Кончаю. Дружески жму Вашу руку.Ручки Ирины Владимировны цалую. Ваш искренно: <Роман Гуль> (Роман Борисович!)
7. Георгий Иванов - Роману Гулю. 23 июня 1953. Монмонранси.
23. VI. 1953
5, av. Charles de Gaulle
Montmorency (S et O).
Дорогой Роман Борисович,
Сегодня, 23 июня, получил "Коня Рыжего". Спасибо. О - преувеличенно - лестной надписи не буду распространяться. Я "скисняюсь", когда слышу такие выражения по моему скромному адресу. Но, разумеется, большое спасибо за такую надпись.
"Портрет без сходства" и "Контрапункт" пошлем Вам, как только раздобудем экземпляры, т.е. через несколько дней. Насчет отзыва о "Коне Рыжем" – решим, с Вашего согласия так: я даю отзыв в "Новый Журнал". Вы правы, Мельгунов, по-видимому, хотел бы замять отзыв о Вас: книга "была" у него, но "кто-то ее унес". Это "не к спеху" - когда он опять вернется из Мюнхена, он книгу "поищет" и прочий сухой мандеж в том же роде. Так что мне и проще и приятней прислать рецензию к Вам. Если я буду жив и здоров - вероятно я пришлю ее Вам довольно скоро, во всяком случае до "Жизни, которая…"

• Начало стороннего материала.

import Summits.HodgeConjecture.HodgeConjecture.Theorems.K2E1StGlobKitOfLevelCut      -- ★ p855123 (K2E1-p09): `e1St1383Letter_of_levelCut_identity` (+ ★ leaf p854778: `E1St1383Letter`, `Pl`, `HLoc`)
import Summits.HodgeConjecture.HodgeConjecture.Theorems.K2E1ReadOffAtPlaceOfEq1383    -- ★ p855300 (K2E1-p08): `identityAt_of_pinned1383`
import HarnessLib

/-!
# K2·E1 — THE TOP COMPOSITION: ★ `E1St1383Letter` (the type of the tier-0 socket `stub_E1_St1383`) FROM THE PINNED (13.8.3) — `e1St1383Letter_of_pinned1383`
# = ★ `e1St1383Letter_of_levelCut_identity` (K2E1-p09) ∘ ★ `identityAt_of_pinned1383` (K2E1-p08), with the engine's residue NAMED as four binder-complete hypotheses

Track B ∕ K2-LIT, crux h413 = `stmt-HodgeConjecture-24833`, route of record `HCCMUnconditional`; cell `hodgecm-mathlib`, squad K2; prover seat `hodgecm-mathlib-K2E1-p08` (g0),
BY-NAME DEAL of the dealer K2E1-plan (g0) 2026-09-03T22:31:55Z; lane `--kind definition --supports stmt-HodgeConjecture-24833 --as helper` (count-neutral).  Five definitions
(four hypothesis PREDICATES + one closed letter) + ONE theorem; no instance, no notation, no axiom, no `sorry`.  HONEST LABEL: HC_CM is proved only modulo the 7 printed citations
(2 remaining named inputs: hLiu418 = `stmt-HodgeConjecture-24832`, h413 = `stmt-HodgeConjecture-24833`) until rung 0 closes; this file closes NO socket: it shows that the tier-0
socket's type follows from the level-cut data plus four NAMED printed equations, nothing else.

## The hypothesis list of `e1St1383Letter_of_pinned1383` (what the dealer's Sigs ED. 9 types as engine-terminal sockets)
Under the letter's prefix VERBATIM (CM `L`, `μ`, `ξ`, non-split `v`, Haar data `νHv νQv`, canonical orbital families `mHv mQv`, the `H_v`-classes `π₁ πSt` with their labels),
`Pinned1383Letter` ∃-binds ONE witness package — an automorphic `μG`; a FINITE level cut `ι` with families `loc i` OCCURRING for `μG`, multiplicities `m i ≥ 1`, signs
`ε i = ±1` [(G1) globalisation + (G3) pseudo-coefficients + (G4) units; p. 218]; and three GLOBAL TRACE FUNCTIONALS of the frozen test vector `trTw` (twisted side),
`trG i` (`Tr π_i(· ⊗ f^v)`), `trH` (`Tr ρ(· ⊗ (f^v)^H)`) — and asks of it the four predicates of §1 at the tier-0 matching relation
`Match f^H φ := IsLocSmooth f^H ∧ IsLocSmooth φ ∧ IsLocalDeltaTransfer … f^H φ`:
* `PinnedEq1383Hyp L v m Match trTw trG trH` — **(13.8.3) PINNED**: `trTw φ = 2 Σ_i m_i · trG i φ − trH f^H` on matched pairs [display (13.8.3) p. 218; ★ shell
  `TwistedComparisonData.eq1383_of_laws`, rows 13–17];
* `TwistedSideVanishesHyp L v Match trTw` — **`φ_u = 0`** at the distinguished infinite place ⇒ `Tr(I(φ)I(ε)) = 0` [p. 218 l. −6; rows 16∕17];
* `FlathGHyp L v loc ε νQv Match trG` — **Flath ⊗ on `G` + units + signs**: `trG i φ = ε_i · Tr (loc i)_v(φ)` [row 18; p. 219 l. 1–4];
* `FlathHHyp L v νHv πSt Match trH` — **Flath ⊗ on `H` + `Tr ρ_u(f_u^H) = 2` + units + `ρ_v = St_H(ξ_v)`**: `trH f^H = 2 · Tr πSt(f^H)` [p. 218 l. −5, −2; §4.9].
WHY NOT FOUR CLOSED `Prop`s: the four share the ∃-bound witness (`ι, loc, m, ε, trTw, trG, trH`) — as separately closed terms they could only be universally quantified over
that data, which is false∕vacuous (the design point of ★ `K2E1PacketRigidityU3Defs`); they become closed statements about CONCRETE objects once rows 13∕14 pin
`trTw trG trH` to the ★ `PureTensor` test spaces and K2E1-p09's `discreteSumG` — until then they are binder-complete PREDICATES and `Pinned1383Letter` is the one closed term.

CONTENTS: §1 the four predicates; §2 `Pinned1383Letter : Prop` (prefix = ★ `E1St1383Letter`'s, token for token); §3 **`e1St1383Letter_of_pinned1383 : Pinned1383Letter → E1St1383Letter`**.

References: [Rogawski1990] §13.8 Prop. 13.8.3 (proof) pp. 218–219, display (13.8.3); §12.7 Lemma 12.7.2 p. 191; [FlathCorvallis1979] Thm. 3.
GATE NOTE: the docstring of the binder-less `def Pinned1383Letter : Prop` spells its locators `(print: …)` (★ `K2E1TraceFormulaBetaDefs` convention) so the inline-fact relocation
does not lift a route-posited statement over Summits-side vocabulary; predicates and the theorem keep `[cite:]`.
-/

set_option autoImplicit false
-- the mandated namespace repeats the single-problem summit's segment (`HodgeConjecture.HodgeConjecture`)
set_option linter.dupNamespace false

noncomputable section

open NumberField IsDedekindDomain MeasureTheory
open scoped Matrix MatrixGroups
open Literature.NumberTheory.Rogawski1990 Literature.NumberTheory.Automorphic Literature.NumberTheory.Automorphic.UnitaryGroup
open Literature.NumberTheory.Automorphic.UnitaryGroup.CotangentForms Literature.NumberTheory.GaloisRepresentations
open Literature.NumberTheory.Automorphic.Arthur2013.Leaves.TECR
open Summit.HodgeConjecture.HodgeConjecture.Cruxes.H413.F0P3GlobalPacketDiscrete (cmOccursInDiscreteSpectrum)
open Summit.HodgeConjecture.HodgeConjecture.Cruxes.H413.K2E1TraceFormulaBeta
open Summit.HodgeConjecture.HodgeConjecture.Cruxes.H413.K2E1StGlobKitOfLevelCut (e1St1383Letter_of_levelCut_identity)
open Summit.HodgeConjecture.HodgeConjecture.Cruxes.H413.K2E1ReadOffAtPlace (identityAt_of_pinned1383)

namespace Summit.HodgeConjecture.HodgeConjecture.Cruxes.H413.K2E1St1383LetterOfPinned

/-! ## §1 The four hypotheses as binder-complete predicates [§13.8 pp. 218–219] -/

section Hyps

variable (L : Type) [Field L] [NumberField L] [IsCMField L] (v : Pl L)

/-- **(13.8.3) PINNED at the frozen test vector**: on matched pairs `(f^H, φ)` at `v`, `Tr(I_{ρ̃′}(φ ⊗ φ^v)I(ε)) = 2 Σ_i m(π_i) Tr π_i(φ ⊗ f^v) − Tr ρ(f^H ⊗ (f^v)^H)` over the finite
level cut `ι` — as an equation between the three global trace functionals `trTw`, `trG`, `trH`.  Source when built: ★ `TwistedComparisonData.eq1383_of_laws` instantiated on the
concrete test spaces. [cite: Rogawski1990, §13.8 display (13.8.3) p. 218] -/
def PinnedEq1383Hyp {ι : Type} (m : ι → ℕ) (Match : (HLoc L v → ℂ) → (Gqs L v → ℂ) → Prop)
    (trTw : (Gqs L v → ℂ) → ℂ) (trG : ι → (Gqs L v → ℂ) → ℂ) (trH : (HLoc L v → ℂ) → ℂ) : Prop :=
  ∀ (fH : HLoc L v → ℂ) (φ : Gqs L v → ℂ), Match fH φ → trTw φ = 2 * ∑ᶠ i, (m i : ℂ) * trG i φ - trH fH

/-- **THE TWISTED SIDE VANISHES**: the archimedean component of the twisted test function at the distinguished infinite place is `0` («we can take `φ_u = 0`»), so
`Tr(I(φ)I(ε)) = 0` on every matched pair at `v`. [cite: Rogawski1990, §13.8 p. 218] -/
def TwistedSideVanishesHyp (Match : (HLoc L v → ℂ) → (Gqs L v → ℂ) → Prop) (trTw : (Gqs L v → ℂ) → ℂ) : Prop :=
  ∀ (fH : HLoc L v → ℂ) (φ : Gqs L v → ℂ), Match fH φ → trTw φ = 0

/-- **FLATH ON `G` + UNITS + SIGNS**: `Tr π_i(φ ⊗ f^v) = ε_i · Tr (loc i)_v(φ)` (the off-`v` finite components are unramified with unit test functions, the archimedean factor is
the sign `ε_i` of the pseudo-coefficients). [cite: Rogawski1990, §13.8 p. 219] [cite: FlathCorvallis1979, Thm. 3] -/
def FlathGHyp {ι : Type} (loc : ι → ∀ u : Pl L, IrrClass (Gqs L u)) (ε : ι → ℤ) [MeasurableSpace (Gqs L v)] (νQv : Measure (Gqs L v))
    (Match : (HLoc L v → ℂ) → (Gqs L v → ℂ) → Prop) (trG : ι → (Gqs L v → ℂ) → ℂ) : Prop :=
  ∀ (i : ι) (fH : HLoc L v → ℂ) (φ : Gqs L v → ℂ), Match fH φ → trG i φ = (ε i : ℂ) * (loc i v).smoothTrace νQv φ

/-- **FLATH ON `H` + `Tr ρ_u(f_u^H) = 2` + UNITS + `ρ_v = St_H(ξ_v)`**: `Tr ρ(f^H ⊗ (f^v)^H) = 2 · Tr St_H(ξ_v)(f^H)`. [cite: Rogawski1990, §13.8 p. 218] [cite: FlathCorvallis1979, Thm. 3] -/
def FlathHHyp [MeasurableSpace (HLoc L v)] (νHv : Measure (HLoc L v)) (πSt : IrrClass (HLoc L v))
    (Match : (HLoc L v → ℂ) → (Gqs L v → ℂ) → Prop) (trH : (HLoc L v → ℂ) → ℂ) : Prop :=
  ∀ (fH : HLoc L v → ℂ) (φ : Gqs L v → ℂ), Match fH φ → trH fH = 2 * πSt.smoothTrace νHv fH

end Hyps

/-! ## §2 The pinned-(13.8.3) letter: the level-cut data + the four hypotheses, under the prefix of ★ `E1St1383Letter` -/

/-- **`Pinned1383Letter`** — under the prefix of ★ `E1St1383Letter` TOKEN FOR TOKEN: there are an automorphic measure `μG` on `U(Φ₃)(L⁺)\U(Φ₃)(𝔸_{L⁺})`, a FINITE level cut `ι`
of families `loc i` OCCURRING in the discrete spectrum for `μG` with multiplicities `m i ≥ 1` and signs `ε i = ±1`, and global trace functionals `trTw, trG, trH` of the frozen
test vector, satisfying `PinnedEq1383Hyp` ∧ `TwistedSideVanishesHyp` ∧ `FlathGHyp` ∧ `FlathHHyp` at the tier-0 matching relation
`IsLocSmooth f^H ∧ IsLocSmooth φ ∧ IsLocalDeltaTransfer … f^H φ`.  (print: Rogawski1990, §13.8 Prop. 13.8.3 (proof) pp. 218–219, display (13.8.3)) (print: FlathCorvallis1979, Thm. 3) -/
def Pinned1383Letter : Prop :=
  ∀ (L : Type) [Field L] [NumberField L] [IsCMField L] (μ : HeckeCharacter L) (ξ : OneDimAutRepH L) (v : Pl L),
      (∀ w : PlacesOver L v, IsCMField.complexConj L • w.1 = w.1) → μ.IsUnitary →
      (∀ x : Literature.NumberTheory.GaloisRepresentations.ideleGroup ↥(maximalRealSubfield L),
        μ (AdeleRing.ideleBaseChange (↥(maximalRealSubfield L)) L x) = quadraticHeckeCharCM L x) →
      ∀ [MeasurableSpace (HLoc L v)] [BorelSpace (HLoc L v)] [MeasurableSpace (Gqs L v)] [BorelSpace (Gqs L v)]
        (νHv : Measure (HLoc L v)) (νQv : Measure (Gqs L v))
        [νHv.IsHaarMeasure] [νHv.IsMulRightInvariant] [νQv.IsHaarMeasure] [νQv.IsMulRightInvariant],
      letI : ∀ a : HLoc L v, MeasurableSpace (HLoc L v ⧸ Subgroup.centralizer ({a} : Set (HLoc L v))) := fun _ => borel _
      haveI : ∀ a : HLoc L v, BorelSpace (HLoc L v ⧸ Subgroup.centralizer ({a} : Set (HLoc L v))) := fun _ => ⟨rfl⟩
      letI : ∀ γ : Gqs L v, MeasurableSpace (Gqs L v ⧸ Subgroup.centralizer ({γ} : Set (Gqs L v))) := fun _ => borel _
      haveI : ∀ γ : Gqs L v, BorelSpace (Gqs L v ⧸ Subgroup.centralizer ({γ} : Set (Gqs L v))) := fun _ => ⟨rfl⟩
      ∀ (mHv : OrbitalMeasureFamily (HLoc L v)) (mQv : OrbitalMeasureFamily (Gqs L v)),
        mHv.IsCanonical (IsLocalGRegular L v) νHv →
        mQv.IsCanonical (fun γ => IsRegularElt (γ.val : GL (Fin 3) (UnitaryGroup.LocalRing L v))) νQv →
        ∀ (π₁ πSt : IrrClass (HLoc L v)),
          HLengthTwoLabels L v
            (torusCharPair (conjLocal L (IsCMField.complexConj L) v) (cmLocalForm L 2 v) (cmLocalForm_eq_over L 2 v) 0
              ((torusLocalComponent L (IsCMField.complexConj L) v ξ.η).comp
                  (quotConj (conjLocal L (IsCMField.complexConj L) v) (conjLocal_conjLocal_cm L v)) *
                halfModulusChar (UnitaryGroup.LocalRing L v))
              (torusLocalComponent L (IsCMField.complexConj L) v ξ.ψ))
            ((torusLocalComponent L (IsCMField.complexConj L) v ξ.ψ).comp (localDet (IsCMField.complexConj L) v (isUnit_antidiagOne_det L 1))) π₁ πSt →
          (∀ fH : HLoc L v → ℂ, IsLocSmooth fH → π₁.smoothTrace νHv fH = charDist (ξ.xiLocalChar v) νHv fH) →
          ∃ (μG : Measure (adelicGroupData (↥(maximalRealSubfield L)) L (IsCMField.complexConj L) 3 (qsForm L)).automorphicQuotient)
            (_ : (adelicGroupData (↥(maximalRealSubfield L)) L (IsCMField.complexConj L) 3 (qsForm L)).IsAutomorphicMeasure μG)
            (ι : Type) (_ : Finite ι) (loc : ι → ∀ u : Pl L, IrrClass (Gqs L u)) (m : ι → ℕ) (ε : ι → ℤ)
            (trTw : (Gqs L v → ℂ) → ℂ) (trG : ι → (Gqs L v → ℂ) → ℂ) (trH : (HLoc L v → ℂ) → ℂ),
            (∀ i, cmOccursInDiscreteSpectrum L 3 (qsForm L) μG (loc i) ∧ 0 < m i) ∧ (∀ i, ε i = 1 ∨ ε i = -1) ∧
            PinnedEq1383Hyp L v m (fun (fH : HLoc L v → ℂ) (φ : Gqs L v → ℂ) => IsLocSmooth fH ∧ IsLocSmooth φ ∧
              IsLocalDeltaTransfer L (qsForm L) v ((finExplicitCollection L (qsForm L) μ (finExplicitDelta_conj_left_all L (qsForm L) μ) (finExplicitDelta_conj_right_all L (qsForm L) μ)) v) mHv mQv fH φ) trTw trG trH ∧
            TwistedSideVanishesHyp L v (fun (fH : HLoc L v → ℂ) (φ : Gqs L v → ℂ) => IsLocSmooth fH ∧ IsLocSmooth φ ∧
              IsLocalDeltaTransfer L (qsForm L) v ((finExplicitCollection L (qsForm L) μ (finExplicitDelta_conj_left_all L (qsForm L) μ) (finExplicitDelta_conj_right_all L (qsForm L) μ)) v) mHv mQv fH φ) trTw ∧
            FlathGHyp L v loc ε νQv (fun (fH : HLoc L v → ℂ) (φ : Gqs L v → ℂ) => IsLocSmooth fH ∧ IsLocSmooth φ ∧
              IsLocalDeltaTransfer L (qsForm L) v ((finExplicitCollection L (qsForm L) μ (finExplicitDelta_conj_left_all L (qsForm L) μ) (finExplicitDelta_conj_right_all L (qsForm L) μ)) v) mHv mQv fH φ) trG ∧
            FlathHHyp L v νHv πSt (fun (fH : HLoc L v → ℂ) (φ : Gqs L v → ℂ) => IsLocSmooth fH ∧ IsLocSmooth φ ∧
              IsLocalDeltaTransfer L (qsForm L) v ((finExplicitCollection L (qsForm L) μ (finExplicitDelta_conj_left_all L (qsForm L) μ) (finExplicitDelta_conj_right_all L (qsForm L) μ)) v) mHv mQv fH φ) trH

/-! ## §3 The top composition -/

/-- **★ `E1St1383Letter` FROM THE PINNED (13.8.3)** — the tier-0 socket's TYPE follows from `Pinned1383Letter`: unpack the witness package, read the identity at `v` off the four
hypotheses (★ `identityAt_of_pinned1383`), and feed the level-cut letter (★ `e1St1383Letter_of_levelCut_identity`, whose kit laws are bookkeeping).  So the monolithic debt behind
`stub_E1_St1383` is EXACTLY: (G1)+(G3)+(G4) data (`μG`, finite occurring level cut, `m ≥ 1`, `ε = ±1`) and the four named printed equations.
[cite: Rogawski1990, §13.8 Prop. 13.8.3 (proof) pp. 218–219, display (13.8.3); §12.7 Lemma 12.7.2 p. 191] [cite: FlathCorvallis1979, Thm. 3] -/
theorem e1St1383Letter_of_pinned1383 (h : Pinned1383Letter) : E1St1383Letter := by
  refine e1St1383Letter_of_levelCut_identity ?_
  intro L _ _ _ μ ξ v hv hμu hμq _ _ _ _ νHv νQv _ _ _ _ mHv mQv hmH hmQ π₁ πSt hlab hπ₁
  obtain ⟨μG, hμG, ι, hι, loc, m, ε, trTw, trG, trH, hocc, hε, hEq, hTw, hG, hH⟩ :=
    h L μ ξ v hv hμu hμq νHv νQv mHv mQv hmH hmQ π₁ πSt hlab hπ₁
  refine ⟨μG, hμG, ι, hι, loc, m, ε, hocc, hε, fun fH φ hfH hφ htr => ?_⟩
  exact identityAt_of_pinned1383 v loc m ε νQv νHv πSt _ trTw trG trH hEq hTw hG hH fH φ ⟨hfH, hφ, htr⟩

end Summit.HodgeConjecture.HodgeConjecture.Cruxes.H413.K2E1St1383LetterOfPinned

end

Чтобы кончить с этим, удовлетворяю тут же Ваше любопытство - законное! - насчет отметок и реплик Бунина. Нет, совсем не то, что Вы думаете. Кусок из письма, напечатанный перед текстом, подтверждает, что "Великий Муфтий" - в отличие от большинства нашей братии - мущина искренняя: пишет и говорит, что думает. Разница только в выражениях. Он отзывался и делал пометки в выражениях менее академических, чем в письме. И одобрения, и осуждения, сопровождались эпитетами весьма смачными. "Молодец с. с!" Или "св…. " - "вроде меня работает", чередовались еще более сильными выражениями, когда что-нибудь, как-нибудь "задевало" белых или "оправдывало" красных. Вот это последнее и было забавно: отметки делались в 1948 году, когда на губах Муфтия не обсохла полпредская икра и не износились подметки, на которых он шлялся на рю Гренель. И особенно забавно, трогательно даже - что в своей "непримиримости" он был ребячески искренен, без всякого оттенка притворства…

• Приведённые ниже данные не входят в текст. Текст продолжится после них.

/-- **Registered stub `stub_calibB_expPiSq` of line `generic-period-fibre`** (signature verbatim):
stub B (as a hypothesis) together with `π ∉ M` implies that `e^{π²}` is TRANSCENDENTAL — a
printed open statement (Waldschmidt 2000 §1.4): B at the tuple `(2πi, (2πi)²) ⊂ C_EA`, which is
independent modulo `M` iff `π ∉ M`, makes `2πi, e^{−4π²}` algebraically independent over `M ⊇ ℚ̄`.
This calibrates stub B; it closes nothing.  Proof:
`CalibrationB.transcendental_exp_pi_sq_of_periodGenericOverCore`. -/
theorem stub_calibB_expPiSq :
    (∀ (n : ℕ) (x : Fin n → ℂ),
      (∀ i, x i ∈ (sInf {K : IntermediateField ℚ ℂ | (2 * ↑Real.pi * Complex.I : ℂ) ∈ K ∧
        (∀ w ∈ K, Complex.exp w ∈ K) ∧ ∀ w : ℂ, IsAlgebraic K w → w ∈ K} : IntermediateField ℚ ℂ)) →
      LinearIndependent ℚ ((Submodule.span ℚ ((sInf {K : IntermediateField ℚ ℂ |
        (∀ w ∈ K, Complex.exp w ∈ K) ∧ ∀ w : ℂ, IsAlgebraic K w → w ∈ K} :
          IntermediateField ℚ ℂ) : Set ℂ)).mkQ ∘ x) →
        (n : Cardinal) ≤ Algebra.trdeg
          ↥(sInf {K : IntermediateField ℚ ℂ | (∀ w ∈ K, Complex.exp w ∈ K) ∧
            ∀ w : ℂ, IsAlgebraic K w → w ∈ K} : IntermediateField ℚ ℂ)
          ↥(IntermediateField.adjoin
            ↥(sInf {K : IntermediateField ℚ ℂ | (∀ w ∈ K, Complex.exp w ∈ K) ∧
              ∀ w : ℂ, IsAlgebraic K w → w ∈ K} : IntermediateField ℚ ℂ)
            (Set.range x ∪ Set.range (Complex.exp ∘ x)))) →
    (Real.pi : ℂ) ∉ (sInf {K : IntermediateField ℚ ℂ | (∀ w ∈ K, Complex.exp w ∈ K) ∧
        ∀ w : ℂ, IsAlgebraic K w → w ∈ K} : IntermediateField ℚ ℂ) →
      Transcendental ℚ (Real.exp (Real.pi ^ 2)) :=
  fun hB hpi => CalibrationB.transcendental_exp_pi_sq_of_periodGenericOverCore hB hpi

end Summit.Schanuel.Schanuel.Theorems.RigidCore

end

Хорошо. Значит, рецензию я даю Вам, на Мельгунова плюю, все в порядке. Перехожу к другому.
Это "другое" чрезвычайно взволновало нас обоих. Так взволновало, что прямо не нахожу слов. В Вашем последнем письме есть приписка: "а лучше приезжайте в Америку". И еще: "там вам будет житься не хуже, а, уверен, даже лучше, чем в Монморанси"
Видите ли, Роман Борисович, - переехать для нас в Америку значит, наверняка, не "лучше, чем в Монморанси" или вообще где бы то ни было во Франции, а значит возвращение в жизнь из (по корявому выражению Вейдле) "предсмертья". Нам обоим здесь отвратительно - тошно. Русский Париж - кладбище с могилами не дорогими, а чуждыми , располагающими не столько вздохнуть, сколько плюнуть. Делать здесь нечего ни Одоевцевой ни мне. Короче говоря, если бы представилась возможность из "прекрасной Франции" вырваться - и я и она считали бы часы и минуты до отъезда и, сев на пароход или аэроплан, и не оглянулись бы назад.

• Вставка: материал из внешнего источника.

import Summits.CriticalPhenomena.PercolationContinuityZ3.Theorems.PercNearOneGluingNoHeavyLowerTailSahiCombTensorisation
import Summits.CriticalPhenomena.PercolationContinuityZ3.Theorems.PercNearOneGluingNoHeavyLowerTailSahiCombCylinder
import Summits.CriticalPhenomena.PercolationContinuityZ3.Theorems.PercNearOneGluingNoHeavyLowerTailSahiC3CombCube

/-!
# The comb (tensor-Bernstein) hierarchy for Sahi's `E_k`, XII: comb positivity is closed under READ-ONCE MONOTONE SUBSTITUTION (every `k`)

Support file of the one-cut programme (crux `NoHeavyLowerTail`, stmt-CriticalPhenomena-4575; cell `prim-masterthm`, seat P3, gen 3;
`run/shared/lean/prim/prim-masterthm/prim-masterthm-p3/HIERARCHY.md` §10).  Vocabulary: `SahiComb.CombPos`, `MasterFamilyCombPos k` (`…SahiCombPositivity`,
`…SahiCombMasterFamily`), the kill push-forward / ignored-coordinate lemmas of `…SahiCombTensorisation`.

SETTING.  `π : ι → κ` assigns every fresh coordinate to a base coordinate; gadgets `G e ⊆ 2^ι` (`e : κ`) are events determined by the fibre `{i | π i = e}`
(so the `G e` are independent under every product measure `μ_q`); the READ-ONCE SUBSTITUTION of the gadgets into an event `U ⊆ 2^κ` is
`U∘G := {ω | {e | ω ∈ G e} ∈ U}` (increasing if `U` and the gadgets are).  Under `μ_q` the vector `(1_{G e})_e` is a vector of independent Bernoulli variables with
parameters `c_e(q) = μ_q(G e)`:
* `pushWeight_readOnce` — the image of `μ_q` under `ω ↦ {e | ω ∈ G e}` is the product weight with parameters `c(q)` (iterated independence over the disjoint fibres,
  `prodBernoulli_real_inter_biInter_of_determinedBy`); hence `sahiE_readOnce_eq`: `E_k(μ_q; 1_{U∘G}) = E_k(μ_{c(q)}; 1_U)` — the law-level transfer (trivial);
* **`CombPos.readOnce`** — THE COMB-LEVEL TRANSFER: if `p ↦ E_k(μ_p; 1_U)` is comb-positive at multidegree `k` on `[0,1]^κ`, then `q ↦ E_k(μ_q; 1_{U∘G})` is comb-positive at
  multidegree `k` on `[0,1]^ι`.  Proof: substitute `p_e = c_e(q)` in a nonnegative Bernstein representation; `c_e` and `1 − c_e` are comb-positive of multidegree `1` supported on
  the fibre of `e` (`combPos_ex_ind` + `SahiComb.CombPos.of_ignores_finset`), so `∏_e c_e^{j_e}(1−c_e)^{k−j_e}` is comb-positive of multidegree `Σ_e k·1_{fibre e} = k`
  (`SahiComb.CombPos.pow/prod`).  So (M⁺-k) is a statement about read-once-irreducible families, and every comb theorem on a cube transfers to the monotone algebra generated by
  independent increasing events of any cube (bnk-1's `…CombSubstitution` is the series/parallel case at `k = 3`; l12-p3's sub-cube transport `CombPos.comp_restr` is the case of
  identity gadgets);
* UNCONDITIONAL COROLLARIES (every product measure, every finite cube, gadgets `G e` increasing and independent): `combPos_sahiE_ind_monomials` — **for every `n`, `E_n` of any
  family of INTERSECTIONS `⋂_{e ∈ S_j} G e` is comb-positive** (comb form of Sahi's Theorem 2 with coordinates replaced by independent increasing events; from
  `combPos_sahiE_ind_of_cylinders`); `combPos_sahiE_ind_readOnce_offTwo` — the same with up to two members arbitrary increasing events of the algebra generated by the gadgets
  (from `combPos_sahiE_ind_of_allButTwoCylinders`); `combPos_sahiE_three_readOnce_three` — **(M⁺-3) for every triple of increasing events in the monotone algebra generated by
  THREE independent increasing events** (from the kernel certificate `SahiC3CombCube.combPos_sahiE_three_of_card_le_three`); `masterFamilyCombPos_readOnce` — (M⁺-k) ⇒ its own
  read-once closure (bookkeeping form).
HONEST FRAMING: nothing here asserts (M⁺-k) or `C_k` for `k ≥ 3`. [this work]
-/

noncomputable section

И вот Вы пишете: "Приехали бы вы…" Значит ли это, что Вы можете достать для нас визы, такие визы, которых не надо ждать месяцами, заполняя десятки анкет и выстаивая часы в очередях? Если Вы это нам предлагаете устроить - ухватимся руками и ногами и будем Вашими неоплатными должниками навсегда. Но ни я, ни она не в силах преодолеть всяких рогаток и волчьих ям, всех очередей, анкет, сертификатов домисил (фр. domicile - жилище. - А. А.) за десять лет (тоже требуется) и т. д. - которые нужны, чтобы получить визу в "обычном порядке".
А если я Вас правильно понял и вы хотите нам протянуть руку, чтобы перебраться к Вам через океан, то, пожалуйста, пожалуйста сделайте это. В надежде, что это так, перечислю наши расчеты и возможности.
Чех<овское> Изд<ательство> обещало подписать в конце мая контракт с Одоевцевой на ее роман. Это до сих пор еще не сделано, т. к. они - как Вы лучше меня должно быть знаете - ждут кредитов *. Допустим, 500 долларов у нас разойдутся, но тысяча останется на билеты и на первое время. Одоевцева с детства знает досконально английский язык - ее здесь не раз спрашивали англичане, "давно ли она на континенте", принимая за своего брата. Она свободно, отличным стилем по-английски пишет. Кроме того - в отличие от меня - она очень социабельна, очень любит людей - всяких людей - работу - всякую живую работу.
В Биаррице после liberation она два семестра была студенткой (для собственного удовольствия) американского военного университета, и у нас на даче сплошь и рядом собиралось по тридцать-сорок и студентов и профессоров, и "контакт" между ними и ею был полный.
Пишу это к тому, что, может быть, возможно было бы скажем через милого Мих. Мих. Карповича, устроить ей место учительницы при каком-нибудь колледже? Тогда бы мы, приехав, имели сразу почву под ногами. А она бы - поверьте - не подвела бы того, кто бы ее рекомендовал. Впрочем, лучше подождать Вашего ответа и не пытаться сказать сразу все. Но м. б. полезно - для визы - прибавить, что И. В. как-никак автор двух книг, изданных по-американски и в Нью-Йорке. "Ангел Смерти" - "Out of Childhood", Richard R. Smith, N. Y. и "All Hope Abandon", Panteon Books, 1949, N.Y. Последняя – не знаю, слышали ли Вы о ней – антикоммунистическая книга. Отберите, кстати, у М.М. Карповича экземпляр и прочтите на досуге – увидите сами, что это и как написано.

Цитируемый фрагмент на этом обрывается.